-- Collected data entries --
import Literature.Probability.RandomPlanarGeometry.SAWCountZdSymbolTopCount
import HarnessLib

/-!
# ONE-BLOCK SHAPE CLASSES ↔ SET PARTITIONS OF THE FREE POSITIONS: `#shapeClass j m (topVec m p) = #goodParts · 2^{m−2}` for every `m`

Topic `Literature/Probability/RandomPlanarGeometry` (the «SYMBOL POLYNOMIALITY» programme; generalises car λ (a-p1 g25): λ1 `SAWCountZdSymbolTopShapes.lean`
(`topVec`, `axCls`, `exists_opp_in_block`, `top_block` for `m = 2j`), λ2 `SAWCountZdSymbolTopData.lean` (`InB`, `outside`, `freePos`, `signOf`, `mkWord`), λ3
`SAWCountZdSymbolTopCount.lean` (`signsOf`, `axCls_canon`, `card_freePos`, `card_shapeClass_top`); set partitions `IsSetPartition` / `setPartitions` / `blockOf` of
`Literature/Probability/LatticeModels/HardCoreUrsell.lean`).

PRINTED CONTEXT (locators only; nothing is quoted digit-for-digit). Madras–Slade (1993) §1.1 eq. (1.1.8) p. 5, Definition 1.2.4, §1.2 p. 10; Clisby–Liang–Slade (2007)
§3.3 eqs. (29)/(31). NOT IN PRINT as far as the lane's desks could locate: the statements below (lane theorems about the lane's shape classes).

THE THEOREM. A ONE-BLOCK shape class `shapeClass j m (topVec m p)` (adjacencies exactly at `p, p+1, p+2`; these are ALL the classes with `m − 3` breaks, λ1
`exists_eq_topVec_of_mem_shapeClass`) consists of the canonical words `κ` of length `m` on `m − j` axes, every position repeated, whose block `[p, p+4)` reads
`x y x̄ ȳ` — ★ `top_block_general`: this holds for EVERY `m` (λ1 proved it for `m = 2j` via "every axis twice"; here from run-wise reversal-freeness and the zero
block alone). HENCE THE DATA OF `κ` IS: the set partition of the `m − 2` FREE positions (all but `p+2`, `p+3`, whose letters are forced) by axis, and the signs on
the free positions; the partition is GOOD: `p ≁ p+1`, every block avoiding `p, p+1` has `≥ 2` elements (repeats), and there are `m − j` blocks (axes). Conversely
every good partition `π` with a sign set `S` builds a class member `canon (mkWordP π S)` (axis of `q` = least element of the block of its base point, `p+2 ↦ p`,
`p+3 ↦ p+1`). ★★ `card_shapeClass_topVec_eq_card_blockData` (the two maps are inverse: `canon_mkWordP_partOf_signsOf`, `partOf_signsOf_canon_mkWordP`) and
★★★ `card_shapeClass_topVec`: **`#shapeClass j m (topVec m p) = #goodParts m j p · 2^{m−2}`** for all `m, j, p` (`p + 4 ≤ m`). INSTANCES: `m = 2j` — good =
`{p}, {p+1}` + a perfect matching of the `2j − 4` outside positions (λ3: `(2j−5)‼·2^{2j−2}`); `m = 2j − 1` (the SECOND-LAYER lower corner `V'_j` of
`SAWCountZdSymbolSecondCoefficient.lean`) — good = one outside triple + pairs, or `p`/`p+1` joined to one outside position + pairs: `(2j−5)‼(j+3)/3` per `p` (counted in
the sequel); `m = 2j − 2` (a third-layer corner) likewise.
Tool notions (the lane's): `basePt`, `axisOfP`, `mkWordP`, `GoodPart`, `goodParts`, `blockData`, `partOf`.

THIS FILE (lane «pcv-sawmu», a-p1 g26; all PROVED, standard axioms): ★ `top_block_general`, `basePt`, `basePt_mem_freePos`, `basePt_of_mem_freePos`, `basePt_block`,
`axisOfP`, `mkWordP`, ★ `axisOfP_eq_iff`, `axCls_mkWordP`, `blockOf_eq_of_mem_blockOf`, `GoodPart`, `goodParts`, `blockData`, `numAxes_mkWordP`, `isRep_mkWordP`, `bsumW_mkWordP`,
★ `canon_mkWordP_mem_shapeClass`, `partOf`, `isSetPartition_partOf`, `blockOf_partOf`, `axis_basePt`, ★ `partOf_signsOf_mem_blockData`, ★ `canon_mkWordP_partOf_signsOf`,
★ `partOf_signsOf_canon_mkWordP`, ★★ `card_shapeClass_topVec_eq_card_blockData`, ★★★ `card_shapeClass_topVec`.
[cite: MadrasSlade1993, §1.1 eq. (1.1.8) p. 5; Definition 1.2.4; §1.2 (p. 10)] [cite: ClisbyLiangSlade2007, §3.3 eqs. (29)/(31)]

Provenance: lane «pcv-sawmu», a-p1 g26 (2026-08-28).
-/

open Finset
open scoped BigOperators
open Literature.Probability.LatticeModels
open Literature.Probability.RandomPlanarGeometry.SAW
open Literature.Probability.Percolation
* * *
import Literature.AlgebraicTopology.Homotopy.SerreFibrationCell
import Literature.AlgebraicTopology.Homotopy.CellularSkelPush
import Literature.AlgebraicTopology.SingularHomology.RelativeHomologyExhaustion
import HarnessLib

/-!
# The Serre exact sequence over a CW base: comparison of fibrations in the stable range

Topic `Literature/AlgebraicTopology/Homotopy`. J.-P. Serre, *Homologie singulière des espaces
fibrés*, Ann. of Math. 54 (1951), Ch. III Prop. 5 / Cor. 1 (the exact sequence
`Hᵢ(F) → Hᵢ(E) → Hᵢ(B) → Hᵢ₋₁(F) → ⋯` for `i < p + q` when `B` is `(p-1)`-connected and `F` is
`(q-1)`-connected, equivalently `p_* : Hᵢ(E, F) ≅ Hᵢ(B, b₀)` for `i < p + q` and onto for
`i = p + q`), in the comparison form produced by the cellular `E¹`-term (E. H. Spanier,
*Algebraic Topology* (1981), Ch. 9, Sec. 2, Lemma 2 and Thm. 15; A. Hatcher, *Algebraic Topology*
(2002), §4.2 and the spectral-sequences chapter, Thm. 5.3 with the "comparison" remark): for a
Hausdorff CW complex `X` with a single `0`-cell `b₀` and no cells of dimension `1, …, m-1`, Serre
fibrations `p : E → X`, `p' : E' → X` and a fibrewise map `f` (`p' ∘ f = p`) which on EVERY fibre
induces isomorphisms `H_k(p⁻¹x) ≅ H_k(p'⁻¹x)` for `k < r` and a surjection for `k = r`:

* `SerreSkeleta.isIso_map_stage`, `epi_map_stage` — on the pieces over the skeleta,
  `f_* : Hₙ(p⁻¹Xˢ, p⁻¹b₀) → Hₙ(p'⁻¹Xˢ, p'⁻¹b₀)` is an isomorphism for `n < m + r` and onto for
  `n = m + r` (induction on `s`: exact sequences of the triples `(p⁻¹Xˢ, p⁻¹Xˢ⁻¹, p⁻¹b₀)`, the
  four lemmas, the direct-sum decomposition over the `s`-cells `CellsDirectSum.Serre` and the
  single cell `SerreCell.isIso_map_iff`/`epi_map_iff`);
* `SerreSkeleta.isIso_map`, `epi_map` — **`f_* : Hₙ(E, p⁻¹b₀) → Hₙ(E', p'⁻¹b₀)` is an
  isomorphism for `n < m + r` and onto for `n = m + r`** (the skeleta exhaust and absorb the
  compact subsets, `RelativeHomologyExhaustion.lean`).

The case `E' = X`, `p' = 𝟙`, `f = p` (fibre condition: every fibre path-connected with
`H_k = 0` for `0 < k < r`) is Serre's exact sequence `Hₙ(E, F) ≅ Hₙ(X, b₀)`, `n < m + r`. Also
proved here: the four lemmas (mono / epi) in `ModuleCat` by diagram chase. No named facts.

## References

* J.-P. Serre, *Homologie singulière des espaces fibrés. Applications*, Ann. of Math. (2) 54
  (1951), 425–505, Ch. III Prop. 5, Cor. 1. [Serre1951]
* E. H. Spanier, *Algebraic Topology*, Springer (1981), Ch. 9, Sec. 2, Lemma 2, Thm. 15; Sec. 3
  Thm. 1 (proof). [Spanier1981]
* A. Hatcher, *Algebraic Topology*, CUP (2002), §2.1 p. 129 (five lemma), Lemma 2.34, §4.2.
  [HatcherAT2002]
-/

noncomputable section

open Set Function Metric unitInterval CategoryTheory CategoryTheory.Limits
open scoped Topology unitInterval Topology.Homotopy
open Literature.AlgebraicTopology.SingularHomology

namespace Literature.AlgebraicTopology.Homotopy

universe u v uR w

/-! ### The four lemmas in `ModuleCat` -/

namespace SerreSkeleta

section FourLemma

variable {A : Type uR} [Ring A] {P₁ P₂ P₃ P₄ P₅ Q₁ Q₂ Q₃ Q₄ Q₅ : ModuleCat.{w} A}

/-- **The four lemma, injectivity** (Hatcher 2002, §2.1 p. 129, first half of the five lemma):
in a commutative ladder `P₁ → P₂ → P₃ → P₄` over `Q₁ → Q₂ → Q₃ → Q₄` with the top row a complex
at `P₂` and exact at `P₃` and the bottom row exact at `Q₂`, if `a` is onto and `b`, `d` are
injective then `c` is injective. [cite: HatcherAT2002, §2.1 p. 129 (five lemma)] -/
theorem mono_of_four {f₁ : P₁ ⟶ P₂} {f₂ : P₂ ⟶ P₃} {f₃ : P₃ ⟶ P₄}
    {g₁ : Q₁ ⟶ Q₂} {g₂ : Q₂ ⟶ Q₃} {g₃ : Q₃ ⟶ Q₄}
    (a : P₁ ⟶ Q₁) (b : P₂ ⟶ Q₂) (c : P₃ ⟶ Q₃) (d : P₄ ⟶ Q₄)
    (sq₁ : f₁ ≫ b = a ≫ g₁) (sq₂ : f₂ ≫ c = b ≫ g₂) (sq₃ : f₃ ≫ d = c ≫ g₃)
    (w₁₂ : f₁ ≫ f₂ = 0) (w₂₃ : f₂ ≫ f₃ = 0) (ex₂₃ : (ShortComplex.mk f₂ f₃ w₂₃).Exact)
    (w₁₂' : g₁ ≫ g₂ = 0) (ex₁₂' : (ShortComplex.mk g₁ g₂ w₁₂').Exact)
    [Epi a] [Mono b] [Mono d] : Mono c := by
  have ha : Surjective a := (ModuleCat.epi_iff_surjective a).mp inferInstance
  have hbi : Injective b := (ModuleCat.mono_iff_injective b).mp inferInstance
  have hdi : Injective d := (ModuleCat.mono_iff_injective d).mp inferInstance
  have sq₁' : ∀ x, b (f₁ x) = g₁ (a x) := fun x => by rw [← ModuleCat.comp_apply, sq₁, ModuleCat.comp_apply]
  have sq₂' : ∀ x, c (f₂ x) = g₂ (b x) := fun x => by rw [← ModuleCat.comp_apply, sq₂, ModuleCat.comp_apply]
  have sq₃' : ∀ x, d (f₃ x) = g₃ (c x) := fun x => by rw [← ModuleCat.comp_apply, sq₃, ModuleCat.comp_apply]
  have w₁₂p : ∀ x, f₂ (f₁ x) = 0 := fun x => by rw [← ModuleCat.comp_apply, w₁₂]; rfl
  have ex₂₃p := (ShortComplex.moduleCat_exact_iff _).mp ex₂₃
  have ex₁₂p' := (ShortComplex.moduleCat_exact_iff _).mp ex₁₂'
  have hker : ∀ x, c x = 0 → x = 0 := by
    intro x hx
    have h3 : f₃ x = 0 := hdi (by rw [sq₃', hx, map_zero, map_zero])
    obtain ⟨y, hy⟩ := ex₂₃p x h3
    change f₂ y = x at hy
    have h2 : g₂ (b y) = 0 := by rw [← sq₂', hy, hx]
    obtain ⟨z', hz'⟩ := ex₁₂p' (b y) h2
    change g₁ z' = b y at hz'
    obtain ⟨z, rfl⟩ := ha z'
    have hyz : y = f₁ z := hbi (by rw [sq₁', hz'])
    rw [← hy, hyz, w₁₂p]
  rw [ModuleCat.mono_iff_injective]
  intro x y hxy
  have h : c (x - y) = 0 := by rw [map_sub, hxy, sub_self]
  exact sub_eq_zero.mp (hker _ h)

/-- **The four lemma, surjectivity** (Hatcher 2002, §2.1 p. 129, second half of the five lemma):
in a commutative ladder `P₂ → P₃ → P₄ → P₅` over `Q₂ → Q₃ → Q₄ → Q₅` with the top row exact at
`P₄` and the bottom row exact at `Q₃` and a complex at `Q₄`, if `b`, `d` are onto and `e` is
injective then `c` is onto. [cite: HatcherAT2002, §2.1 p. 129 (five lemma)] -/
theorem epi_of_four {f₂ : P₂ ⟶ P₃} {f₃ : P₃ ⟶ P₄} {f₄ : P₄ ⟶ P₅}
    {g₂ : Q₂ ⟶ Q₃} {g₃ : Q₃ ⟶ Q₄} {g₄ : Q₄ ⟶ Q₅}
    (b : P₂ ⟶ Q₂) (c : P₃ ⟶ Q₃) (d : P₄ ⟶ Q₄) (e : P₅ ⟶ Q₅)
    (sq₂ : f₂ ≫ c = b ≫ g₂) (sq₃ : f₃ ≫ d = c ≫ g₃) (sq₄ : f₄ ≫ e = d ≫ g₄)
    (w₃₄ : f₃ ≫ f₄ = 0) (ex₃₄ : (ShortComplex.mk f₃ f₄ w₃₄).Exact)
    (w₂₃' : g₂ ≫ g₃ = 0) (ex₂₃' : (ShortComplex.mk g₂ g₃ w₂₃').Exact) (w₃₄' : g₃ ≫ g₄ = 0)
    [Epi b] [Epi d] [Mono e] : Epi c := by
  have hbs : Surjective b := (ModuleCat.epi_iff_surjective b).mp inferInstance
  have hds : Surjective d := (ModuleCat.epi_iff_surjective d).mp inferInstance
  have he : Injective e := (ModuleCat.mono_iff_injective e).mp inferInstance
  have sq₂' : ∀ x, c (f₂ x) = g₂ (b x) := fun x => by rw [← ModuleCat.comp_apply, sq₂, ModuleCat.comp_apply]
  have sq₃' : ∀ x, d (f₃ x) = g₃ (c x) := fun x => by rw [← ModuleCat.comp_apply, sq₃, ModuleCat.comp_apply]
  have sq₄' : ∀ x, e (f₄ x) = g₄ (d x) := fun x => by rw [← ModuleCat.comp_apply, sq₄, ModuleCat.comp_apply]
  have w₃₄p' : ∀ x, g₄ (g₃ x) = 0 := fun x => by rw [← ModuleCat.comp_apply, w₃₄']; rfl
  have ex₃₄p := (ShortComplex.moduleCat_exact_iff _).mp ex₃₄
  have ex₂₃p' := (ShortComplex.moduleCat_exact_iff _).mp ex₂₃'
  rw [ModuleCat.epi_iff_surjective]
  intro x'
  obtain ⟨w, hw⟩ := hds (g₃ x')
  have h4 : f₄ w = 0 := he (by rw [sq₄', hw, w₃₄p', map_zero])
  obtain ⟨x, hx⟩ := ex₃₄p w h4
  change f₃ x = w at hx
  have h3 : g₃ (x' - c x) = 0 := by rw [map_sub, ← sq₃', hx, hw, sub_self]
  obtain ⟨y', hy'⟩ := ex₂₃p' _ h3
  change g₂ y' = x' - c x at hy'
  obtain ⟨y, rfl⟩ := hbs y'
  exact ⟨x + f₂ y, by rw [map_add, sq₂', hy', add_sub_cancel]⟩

-- BRIEF --
Within the data above, the lines from the one with "# ONE-BLOCK SHAPE" to the one with "programme; generalises car" must be repeated exactly; no other line belongs in the answer.

-- REPLY TO THE TASK --
# ONE-BLOCK SHAPE CLASSES ↔ SET PARTITIONS OF THE FREE POSITIONS: `#shapeClass j m (topVec m p) = #goodParts · 2^{m−2}` for every `m`

Topic `Literature/Probability/RandomPlanarGeometry` (the «SYMBOL POLYNOMIALITY» programme; generalises car λ (a-p1 g25): λ1 `SAWCountZdSymbolTopShapes.lean`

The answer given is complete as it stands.